She even believes they'll lead the way. They were certainly the inspiration for Christmas' first album in seven years, On the Other Side (Bridge Records), which released last week. A third-generation member of southern gospel royalty (The Happy Goodman Family were her grandmother's siblings, the Hemphills her parents), Christmas's new album is an eclectic mix of southern gospel classics and hymns, the album reflects what she has witnessed over the past six years, preaching to and feeding the homeless.
In November 2004, Christmas founded The Bridge Ministry—named for its location under the Jefferson Bridge near the riverbank—after taking a pot of jambalaya to a group of homeless people on a visit with a local pastor. The Bridge is now a thriving ministry which includes a weekly church service on Tuesday nights to feed and preach to up to 500 attendees. Other local churches and ministries (including the Salvation Army) also reach out to these homeless. Some of those organizations use the Bridge's 20,000 square-foot warehouse—a resource hub for nonprofits—which is stocked with dry goods, toiletries, and coats to pass out for the winter.
The shade is welcoming under the bridge in summertime, but with 200 plus people crowding around tables of food and sitting shoulder-to-shoulder on plastic folding chairs, the heat is hardly escapable. Nor is the constant sound of rushing vehicles above. Tan, weathered faces line the crowd while a few toothless smiles and lots of laughter color the otherwise gray space. As soon as the music starts, the sound of shifting gravel stops, people still, distractions fade, faces turn, and everyone focuses on the group belting into microphones about amazing grace and how sweet it sounds.
Christmas leads the song initially but before long, she is handing the microphone off to a homeless attendee who finishes the chorus. She does this until the entire song is sung by several willing volunteers. They know every word.

Christmas (3rd from right) and volunteers pray under the bridge
The scene is a long way from its humble beginnings six years ago. "It never occurred to me that I would be starting a ministry," Christmas says. "But the homeless came in so many numbers that the need grew."
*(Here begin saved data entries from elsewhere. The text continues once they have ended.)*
import Literature.MathematicalPhysics.QuantumFieldTheory.Balaban1983to89.B14BoxFix

/-!
# `Balaban1983to89.B14Eq21Admissible` — CMP 119 (2.1)–(2.3) pp. 254–255: the ADMISSIBLE SEQUENCES OF DOMAINS
# `{Ω_j}, {Λ_j}, {S_j}` of the inductive description, as a predicate WITH BODY on pv02's cube carrier
# (`B14DomainGeom`), the large field regions `Z_j = Λ_jᶜ` with the condition (2.3) (`B14BoxFix.Cond23`), and the
# regions `R_j`; the printed set identity `Ω_j ∖ Ω_j^{∼−1} = Ω_j ∩ (Ω_jᶜ)^∼` PROVED

statement-level skeleton of published theorems with citation tags; proofs where landed; nothing here is a claim about the Yang–Mills mass gap

CITATION HEADER (lean-in-tree rule).  Source: T. Bałaban, *Convergent renormalization expansions for lattice gauge
theories*, Commun. Math. Phys. **119**, 243–285 (1988), doi:10.1007/bf01217741 [Balaban1988Convergent] (cell paper
B14 = «[III]»; held `paper:balaban1988-cmp119-convergent-renormalization`, journal page = PDF page + 242; pp. 254–256
read on the x2 renders `…-p012-x2.png`, `…-p013-x2.png` and the text layer `p0012`–`p0014`).  Mega-formalization
`lit-balaban`, unit `lit-balaban-r11` (CMP 119, B14 fold owner), SKELETON rows **B14.Eq2.1** ((2.1) + {S_j}),
**B14.Eq2.3** (Z_j = Λ_jᶜ and its parallelepiped condition — the condition itself and the replacement rule securing it
are pv02's `B14BoxFix`, used BY NAME), B14.Def§2.p256 (the cube classes).

THE PRINTED TEXT (pp. 254–255 [PDF 12–13], verbatim).  *"We consider sequences of localization domains {Ω_j},
j = 1, 2, …, k, Ω_j ∈ 𝐃_j, such that Ω₁ ⊃ Ω₂ ⊃ … ⊃ Ω_k. For such a sequence we consider sequences of localization domains
{Λ_j}, Λ_j ∈ 𝐃_j, such that
  Ω₁ ⊃ Λ₁ ⊃ Ω₂ ⊃ Λ₂ ⊃ … ⊃ Ω_j ⊃ Λ_j ⊃ … ⊃ Ω_k ⊃ Λ_k.   (2.1)
We consider also a third family of sequences {S_j}, j = 1, 2, …, k, where S_j ⊂ Ω_j ∩ Λ_jᶜ, and S_j is either empty, or
it is a union of LM₂R_j-cubes in the lattice T_{L^{−j}}. For the domains in (2.1) we admit the possibility that Λ_j = Ω_j
for some indices j. Such a situation may arise as a result of an R-operation. If Ω_j ∩ Λ_jᶜ is nonempty, then S_j is
nonempty too; in fact it contains Ω_j ∖ Ω_j^{∼−1} = Ω_j ∩ (Ω_jᶜ)^∼. There is a characteristic function χ(Ω_j ∩ Λ_jᶜ, S_j)
associated with these domains, which includes a large fluctuation field characteristic function associated with the set
R_j = S_j ∖ (Ω_j ∩ (Ω_jᶜ)^∼). There is also a function ζ(Ω_jᶜ) … These functions were defined in the first step, and
their inductive definition will be given in the next section"*; and p. 255: *"We denote further Z_j = Λ_jᶜ. (2.3) These
large field regions satisfy the following condition: if a component of Z_j is contained in a cube of the size 100MR_j
(in the L^{−j}-lattice), then it is a rectangular parallelepiped."*  (p. 256: *"The domains Ω_j, Λ_j, which are
determined by the j-th renormalization transformation, but not by the R-operation, are unions of MR_j-cubes in the
lattice T_{L^{−j}}."*)

THE CARRIER (pre-existing, BY NAME).  Points `B14DomainGeom.Pt d = ℤᵈ` (sites of the fine lattice), cubes of side `s`
through `cubeIdx s`, `IsUnionOfCubes s`, one layer of side-`s` cubes added/removed `enl s 1` / `innerN s 1` (print's
`X^∼`, `X^{∼−1}`); the (2.3) condition on a set of cube INDICES `B14BoxFix.Cond23 N` (touching components `tComp`,
`FitsIn`, `IsBox`).  The scale-dependent cube sides enter as PARAMETERS (READING RULE (a): printed objects as
parameters): `sT j` = the side of the cubes of the `∼`-operation at scale `j`, `sS j` = the side of the `LM₂R_j`-cubes,
`sZ j` = the side of the `MR_j`-cubes, all in units of the carrier lattice; the classes `𝐃_j` of localization domains
enter as the datum `D : ℕ → Set (Set (Pt d))`.

WHAT IS TYPED / PROVED (0 `sorry`; the `Prop`-structures are PREDICATES on the sequence data, no named fact).
§1  **`Adm21 D sT sS k Ω Λ S`** — (2.1) and the `{S_j}` clauses verbatim: `Ω_j, Λ_j ∈ 𝐃_j`; the chain (2.1) as
    `Λ_j ⊆ Ω_j` (*"we admit the possibility that Λ_j = Ω_j"*) and `Ω_{j+1} ⊆ Λ_j`; `S_j ⊆ Ω_j ∩ Λ_jᶜ`; `S_j` a union of
    `sS j`-cubes (the empty set is one); and the requirement *"If Ω_j ∩ Λ_jᶜ is nonempty, then … it contains
    Ω_j ∖ Ω_j^{∼−1}"* (`S_layer`).  `Z Λ j = (Λ j)ᶜ` (2.3) and **`Adm23 sZ k Λ`** = the printed condition on `Z_j` via
    `B14BoxFix.Cond23 100` on the `MR_j`-cube indices of `Z_j`; `Admissible` = both.  `R Ω S sT j` = the regions `R_j`.
§2  PROVED: the printed identity **`sdiff_innerN_eq`** (`Ω ∖ Ω^{∼−1} = Ω ∩ (Ωᶜ)^∼`, from pv02's
    `innerN_eq_compl_enl_compl`), hence `R_eq` (the two forms of `R_j`); the chain consequences `Ω_antitone`,
    `Λ_antitone` (via `Ω_add_subset`/`Λ_add_subset`), `Λ_subset_Ω_of_le`, `Z_monotone` (*"Ω₁ ⊃ Ω₂ ⊃ … ⊃ Ω_k"*, `Z₁ ⊆ Z₂ ⊆ …`); `S_nonempty` (*"then S_j is
    nonempty too"* — given a point of `Ω_j` outside `Ω_j^{∼−1}`, which print takes for granted); `R_subset`,
    `disjoint_R_layer`; the degenerate case `of_eq` (`Λ_j = Ω_j`, `S_j = ∅` for all `j`: admissible iff the `Ω_j` are a
    chain in `𝐃_j` — *"Such a situation may arise as a result of an R-operation"*).

NOT ASSERTED: how the sequences are PRODUCED (§3 and [B15]/[B16]), the p. 256 boundary-distance conditions (*"e.g., the
distance between their boundaries is at least equal to 2MR_j, which will be determined inductively"*, row B14.Def§2.p256),
the characteristic functions `χ`, `ζ` (rows B14.Eq2.16–2.17, B14.Eq1.11), the replacement rule behind (2.3) (row
B14.Eq2.3: `B14BoxFix.cond23_iterate`, `single_pass_fails`).

## References
* [Balaban1988Convergent] T. Bałaban, Commun. Math. Phys. 119 (1988) 243–285, (2.1)–(2.3) pp. 254–256.
-/

namespace Literature.MathematicalPhysics.QuantumFieldTheory.Balaban1983to89.B14.Eq21Admissible

open Literature.MathematicalPhysics.QuantumFieldTheory.Balaban1983to89
open B14DomainGeom B14Components B14BoxFix

variable {d : ℕ}

/-! ## §1. The predicates -/

/-- **(2.1) + the `{S_j}` clauses, pp. 254–255** — admissibility of the sequences `{Ω_j}, {Λ_j}, {S_j}`, `j = 1, …, k`:
*"Ω_j ∈ 𝐃_j … Λ_j ∈ 𝐃_j, such that Ω₁ ⊃ Λ₁ ⊃ Ω₂ ⊃ Λ₂ ⊃ … ⊃ Ω_k ⊃ Λ_k (2.1) … S_j ⊂ Ω_j ∩ Λ_jᶜ, and S_j is either
empty, or it is a union of LM₂R_j-cubes … we admit the possibility that Λ_j = Ω_j … If Ω_j ∩ Λ_jᶜ is nonempty, then
S_j … contains Ω_j ∖ Ω_j^{∼−1}"*.  Data: the classes `D j = 𝐃_j`, the cube sides `sT j` (of `∼`) and `sS j` (of the
`LM₂R_j`-cubes), the top index `k`, the three sequences (values at `j = 0` and `j > k` are ignored). [cite: Balaban1988Convergent, (2.1) pp.254–255] -/
structure Adm21 (D : ℕ → Set (Set (Pt d))) (sT sS : ℕ → ℕ) (k : ℕ) (Ω Λ S : ℕ → Set (Pt d)) : Prop where
  memΩ : ∀ j, 1 ≤ j → j ≤ k → Ω j ∈ D j
  memΛ : ∀ j, 1 ≤ j → j ≤ k → Λ j ∈ D j
  Λ_subset : ∀ j, 1 ≤ j → j ≤ k → Λ j ⊆ Ω j
  Ω_succ_subset : ∀ j, 1 ≤ j → j < k → Ω (j + 1) ⊆ Λ j
  S_subset : ∀ j, 1 ≤ j → j ≤ k → S j ⊆ Ω j ∩ (Λ j)ᶜ
  S_cubes : ∀ j, 1 ≤ j → j ≤ k → IsUnionOfCubes (sS j) (S j)
  S_layer : ∀ j, 1 ≤ j → j ≤ k → (Ω j ∩ (Λ j)ᶜ).Nonempty → Ω j \ innerN (sT j) 1 (Ω j) ⊆ S j

/-- (2.3) `Z_j = Λ_jᶜ`, the large field regions. [cite: Balaban1988Convergent, (2.3) p.255] -/
def Z (Λ : ℕ → Set (Pt d)) (j : ℕ) : Set (Pt d) := (Λ j)ᶜ

/-- Unfolding of `Z`. [cite: Balaban1988Convergent, (2.3) p.255] -/
@[simp] theorem mem_Z {Λ : ℕ → Set (Pt d)} {j : ℕ} {x : Pt d} : x ∈ Z Λ j ↔ x ∉ Λ j := Iff.rfl

/-- The set of INDICES of the `MR_j`-cubes (side `sZ j`) meeting `Z_j` — the carrier on which `B14BoxFix.Cond23` reads
*"a component of Z_j"* (touching components of cubes). [cite: Balaban1988Convergent, (2.3) p.255] -/
def ZIdx (sZ : ℕ → ℕ) (Λ : ℕ → Set (Pt d)) (j : ℕ) : Set (Pt d) := cubeIdx (sZ j) '' Z Λ j

/-- **The condition (2.3) on the large field regions**, p. 255: *"if a component of Z_j is contained in a cube of the
size 100MR_j (in the L^{−j}-lattice), then it is a rectangular parallelepiped"* — `B14BoxFix.Cond23 100` on the cube
indices of `Z_j`, for `j = 1, …, k`. [cite: Balaban1988Convergent, (2.3) p.255] -/
structure Adm23 (sZ : ℕ → ℕ) (k : ℕ) (Λ : ℕ → Set (Pt d)) : Prop where
  cond23 : ∀ j, 1 ≤ j → j ≤ k → Cond23 100 (ZIdx sZ Λ j)

/-- Admissible sequences of the inductive description: (2.1) with the `{S_j}` clauses AND the condition (2.3). [cite: Balaban1988Convergent, (2.1)–(2.3) pp.254–255] -/
structure Admissible (D : ℕ → Set (Set (Pt d))) (sT sS sZ : ℕ → ℕ) (k : ℕ) (Ω Λ S : ℕ → Set (Pt d)) : Prop where
  adm21 : Adm21 D sT sS k Ω Λ S
  adm23 : Adm23 sZ k Λ

/-- The regions `R_j = S_j ∖ (Ω_j ∩ (Ω_jᶜ)^∼)` carrying the large fluctuation field characteristic functions (p. 255).
[cite: Balaban1988Convergent, §2 p.255] -/
def R (Ω S : ℕ → Set (Pt d)) (sT : ℕ → ℕ) (j : ℕ) : Set (Pt d) := S j \ (Ω j ∩ enl (sT j) 1 (Ω j)ᶜ)

/-! ## §2. Printed sentences PROVED -/

/-- **p. 255: `Ω ∖ Ω^{∼−1} = Ω ∩ (Ωᶜ)^∼`** (one layer of side-`s` cubes). [cite: Balaban1988Convergent, §2 p.255] -/
theorem sdiff_innerN_eq (s : ℕ) (Ω : Set (Pt d)) : Ω \ innerN s 1 Ω = Ω ∩ enl s 1 Ωᶜ := by
  rw [innerN_eq_compl_enl_compl, Set.sdiff_eq, compl_compl]

/-- Hence the two forms of `R_j`: `S_j ∖ (Ω_j ∩ (Ω_jᶜ)^∼) = S_j ∖ (Ω_j ∖ Ω_j^{∼−1})`. [cite: Balaban1988Convergent, §2 p.255] -/
theorem R_eq (Ω S : ℕ → Set (Pt d)) (sT : ℕ → ℕ) (j : ℕ) :
    R Ω S sT j = S j \ (Ω j \ innerN (sT j) 1 (Ω j)) := by
  rw [R, sdiff_innerN_eq]

/-- `R_j ⊆ S_j`. [cite: Balaban1988Convergent, §2 p.255] -/
theorem R_subset (Ω S : ℕ → Set (Pt d)) (sT : ℕ → ℕ) (j : ℕ) : R Ω S sT j ⊆ S j := Set.sdiff_subset

/-- `R_j` is disjoint from the boundary layer `Ω_j ∖ Ω_j^{∼−1}`. [cite: Balaban1988Convergent, §2 p.255] -/
theorem disjoint_R_layer (Ω S : ℕ → Set (Pt d)) (sT : ℕ → ℕ) (j : ℕ) :
    Disjoint (R Ω S sT j) (Ω j \ innerN (sT j) 1 (Ω j)) := by
  rw [R_eq]; exact Set.disjoint_sdiff_left

namespace Adm21

variable {D : ℕ → Set (Set (Pt d))} {sT sS : ℕ → ℕ} {k : ℕ} {Ω Λ S : ℕ → Set (Pt d)}

/-- `Ω_{j+1} ⊆ Ω_j` (`1 ≤ j < k`). [cite: Balaban1988Convergent, (2.1) p.254] -/
theorem Ω_succ_subset_Ω (h : Adm21 D sT sS k Ω Λ S) {j : ℕ} (h1 : 1 ≤ j) (hj : j < k) : Ω (j + 1) ⊆ Ω j :=
  (h.Ω_succ_subset j h1 hj).trans (h.Λ_subset j h1 hj.le)

/-- `Λ_{j+1} ⊆ Λ_j` (`1 ≤ j < k`). [cite: Balaban1988Convergent, (2.1) p.254] -/
theorem Λ_succ_subset_Λ (h : Adm21 D sT sS k Ω Λ S) {j : ℕ} (h1 : 1 ≤ j) (hj : j < k) : Λ (j + 1) ⊆ Λ j :=
  (h.Λ_subset (j + 1) (by omega) (by omega)).trans (h.Ω_succ_subset j h1 hj)

/-- *"Ω₁ ⊃ Ω₂ ⊃ … ⊃ Ω_k"*: `Ω_{j+n} ⊆ Ω_j` (`1 ≤ j`, `j + n ≤ k`). [cite: Balaban1988Convergent, (2.1) p.254] -/
theorem Ω_add_subset (h : Adm21 D sT sS k Ω Λ S) {j : ℕ} (h1 : 1 ≤ j) : ∀ {n : ℕ}, j + n ≤ k → Ω (j + n) ⊆ Ω j
  | 0, _ => le_rfl
  | n + 1, hn => (h.Ω_succ_subset_Ω (j := j + n) (by omega) (by omega)).trans (h.Ω_add_subset h1 (by omega))

/-- `Λ_{j+n} ⊆ Λ_j` (`1 ≤ j`, `j + n ≤ k`). [cite: Balaban1988Convergent, (2.1) p.254] -/
theorem Λ_add_subset (h : Adm21 D sT sS k Ω Λ S) {j : ℕ} (h1 : 1 ≤ j) : ∀ {n : ℕ}, j + n ≤ k → Λ (j + n) ⊆ Λ j
  | 0, _ => le_rfl
  | n + 1, hn => (h.Λ_succ_subset_Λ (j := j + n) (by omega) (by omega)).trans (h.Λ_add_subset h1 (by omega))

/-- *"Ω₁ ⊃ Ω₂ ⊃ … ⊃ Ω_k"*: `Ω_{j'} ⊆ Ω_j` for `1 ≤ j ≤ j' ≤ k`. [cite: Balaban1988Convergent, (2.1) p.254] -/
theorem Ω_antitone (h : Adm21 D sT sS k Ω Λ S) {j j' : ℕ} (h1 : 1 ≤ j) (hjj' : j ≤ j') (hj' : j' ≤ k) :
    Ω j' ⊆ Ω j := by
  obtain ⟨n, rfl⟩ := Nat.exists_eq_add_of_le hjj'
  exact h.Ω_add_subset h1 hj'

/-- `Λ_{j'} ⊆ Λ_j` for `1 ≤ j ≤ j' ≤ k`. [cite: Balaban1988Convergent, (2.1) p.254] -/
theorem Λ_antitone (h : Adm21 D sT sS k Ω Λ S) {j j' : ℕ} (h1 : 1 ≤ j) (hjj' : j ≤ j') (hj' : j' ≤ k) :
    Λ j' ⊆ Λ j := by
  obtain ⟨n, rfl⟩ := Nat.exists_eq_add_of_le hjj'
  exact h.Λ_add_subset h1 hj'

/-- `Λ_{j'} ⊆ Ω_j` for `1 ≤ j ≤ j' ≤ k` (every later small field region lies in every earlier localization domain).
[cite: Balaban1988Convergent, (2.1) p.254] -/
theorem Λ_subset_Ω_of_le (h : Adm21 D sT sS k Ω Λ S) {j j' : ℕ} (h1 : 1 ≤ j) (hjj' : j ≤ j') (hj' : j' ≤ k) :
    Λ j' ⊆ Ω j :=
  (h.Λ_subset j' (by omega) hj').trans (h.Ω_antitone h1 hjj' hj')

/-- The large field regions increase: `Z_j ⊆ Z_{j'}` for `1 ≤ j ≤ j' ≤ k`. [cite: Balaban1988Convergent, (2.3) p.255] -/
theorem Z_monotone (h : Adm21 D sT sS k Ω Λ S) {j j' : ℕ} (h1 : 1 ≤ j) (hjj' : j ≤ j') (hj' : j' ≤ k) :
    Z Λ j ⊆ Z Λ j' :=
  Set.compl_subset_compl.mpr (h.Λ_antitone h1 hjj' hj')

/-- `S_j ⊆ Ω_j` and `S_j ⊆ Z_j`. [cite: Balaban1988Convergent, (2.1) p.254] -/
theorem S_subset_Ω_inter_Z (h : Adm21 D sT sS k Ω Λ S) {j : ℕ} (h1 : 1 ≤ j) (hj : j ≤ k) :
    S j ⊆ Ω j ∩ Z Λ j :=
  h.S_subset j h1 hj

/-- *"If Ω_j ∩ Λ_jᶜ is nonempty, then S_j is nonempty too"* — given a point of `Ω_j` outside `Ω_j^{∼−1}` (print: *"in
fact it contains Ω_j ∖ Ω_j^{∼−1}"*, a non-empty layer for a proper non-empty domain of the torus). [cite: Balaban1988Convergent, §2 p.255] -/
theorem S_nonempty (h : Adm21 D sT sS k Ω Λ S) {j : ℕ} (h1 : 1 ≤ j) (hj : j ≤ k) (hne : (Ω j ∩ (Λ j)ᶜ).Nonempty)
    (hlayer : (Ω j \ innerN (sT j) 1 (Ω j)).Nonempty) : (S j).Nonempty :=
  hlayer.mono (h.S_layer j h1 hj hne)

/-- The boundary layer and `R_j` split `S_j`: `S_j = (Ω_j ∖ Ω_j^{∼−1}) ∪ R_j` when `Ω_j ∩ Λ_jᶜ ≠ ∅`. [cite: Balaban1988Convergent, §2 p.255] -/
theorem S_eq_layer_union_R (h : Adm21 D sT sS k Ω Λ S) {j : ℕ} (h1 : 1 ≤ j) (hj : j ≤ k)
    (hne : (Ω j ∩ (Λ j)ᶜ).Nonempty) : S j = (Ω j \ innerN (sT j) 1 (Ω j)) ∪ R Ω S sT j := by
  rw [R_eq, Set.union_sdiff_cancel (h.S_layer j h1 hj hne)]

/-- THE DEGENERATE CASE *"Λ_j = Ω_j … Such a situation may arise as a result of an R-operation"*: with `Λ = Ω` and all
`S_j = ∅`, the sequences are admissible iff `{Ω_j}` is a chain `Ω₁ ⊃ Ω₂ ⊃ … ⊃ Ω_k` in the classes `𝐃_j`. [cite: Balaban1988Convergent, (2.1) p.255] -/
theorem of_eq (D : ℕ → Set (Set (Pt d))) (sT sS : ℕ → ℕ) (k : ℕ) (Ω : ℕ → Set (Pt d))
    (hmem : ∀ j, 1 ≤ j → j ≤ k → Ω j ∈ D j) (hchain : ∀ j, 1 ≤ j → j < k → Ω (j + 1) ⊆ Ω j) :
    Adm21 D sT sS k Ω Ω (fun _ => ∅) where
  memΩ := hmem
  memΛ := hmem
  Λ_subset _ _ _ := le_rfl
  Ω_succ_subset := hchain
  S_subset _ _ _ := Set.empty_subset _
  S_cubes _ _ _ := fun _ _ _ => Iff.rfl
  S_layer j _ _ hne := by simp at hne

/-- Restriction to a smaller top index `k' ≤ k`. [cite: Balaban1988Convergent, (2.1) p.254] -/
theorem mono_k (h : Adm21 D sT sS k Ω Λ S) {k' : ℕ} (hk : k' ≤ k) : Adm21 D sT sS k' Ω Λ S where
  memΩ j h1 hj := h.memΩ j h1 (hj.trans hk)
  memΛ j h1 hj := h.memΛ j h1 (hj.trans hk)
  Λ_subset j h1 hj := h.Λ_subset j h1 (hj.trans hk)
  Ω_succ_subset j h1 hj := h.Ω_succ_subset j h1 (by omega)
  S_subset j h1 hj := h.S_subset j h1 (hj.trans hk)
  S_cubes j h1 hj := h.S_cubes j h1 (hj.trans hk)
  S_layer j h1 hj := h.S_layer j h1 (hj.trans hk)

end Adm21

/-- Restriction of the full admissibility to a smaller top index. [cite: Balaban1988Convergent, (2.1)–(2.3) pp.254–255] -/
theorem Admissible.mono_k {D : ℕ → Set (Set (Pt d))} {sT sS sZ : ℕ → ℕ} {k : ℕ} {Ω Λ S : ℕ → Set (Pt d)}
    (h : Admissible D sT sS sZ k Ω Λ S) {k' : ℕ} (hk : k' ≤ k) : Admissible D sT sS sZ k' Ω Λ S :=
  ⟨h.adm21.mono_k hk, ⟨fun j h1 hj => h.adm23.cond23 j h1 (hj.trans hk)⟩⟩

/-- Non-vacuity: no large fields at all (`Λ_j = Ω_j =` the whole lattice, `S_j = ∅`, `Z_j = ∅`) is admissible for the
classes of unions of cubes. [cite: Balaban1988Convergent, (2.1)–(2.3) pp.254–255] -/
theorem admissible_univ (s sT sS sZ : ℕ → ℕ) (k : ℕ) :
    Admissible (fun j => {X : Set (Pt d) | IsUnionOfCubes (s j) X}) sT sS sZ k (fun _ => Set.univ) (fun _ => Set.univ)
      (fun _ => ∅) where
  adm21 := Adm21.of_eq _ sT sS k _ (fun j _ _ => fun _ _ _ => Iff.rfl) (fun _ _ _ => le_rfl)
  adm23 := ⟨fun j _ _ => by
    intro a ha
    simp [ZIdx, Z] at ha⟩

end Literature.MathematicalPhysics.QuantumFieldTheory.Balaban1983to89.B14.Eq21Admissible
When Christmas first visited in 2004, she was battling depression. "I had lost my appetite. I couldn't eat. I was 100 pounds. Then when I got there, it was like something came alive in me that was dead—something that was lacking." So she kept returning to the same spot, always a pot of jambalaya in hand. It eventually grew to a group of volunteers and ultimately a weekly worship service and ministry that functions much like a local church.
If you drive by at any other time of the week, you wouldn't know that spot of gravel under the bridge doubles as the floor of a church. Cars park there during the day, but a single bed roll lying against one of the bridge's support columns hints at the concentration of homeless dwelling near by. One wanderer passes the spot sporting several years' worth of dreadlocks and a pair of once khaki-colored shorts. Some of Nashville's most prominent businesses reside in high rises mere blocks away.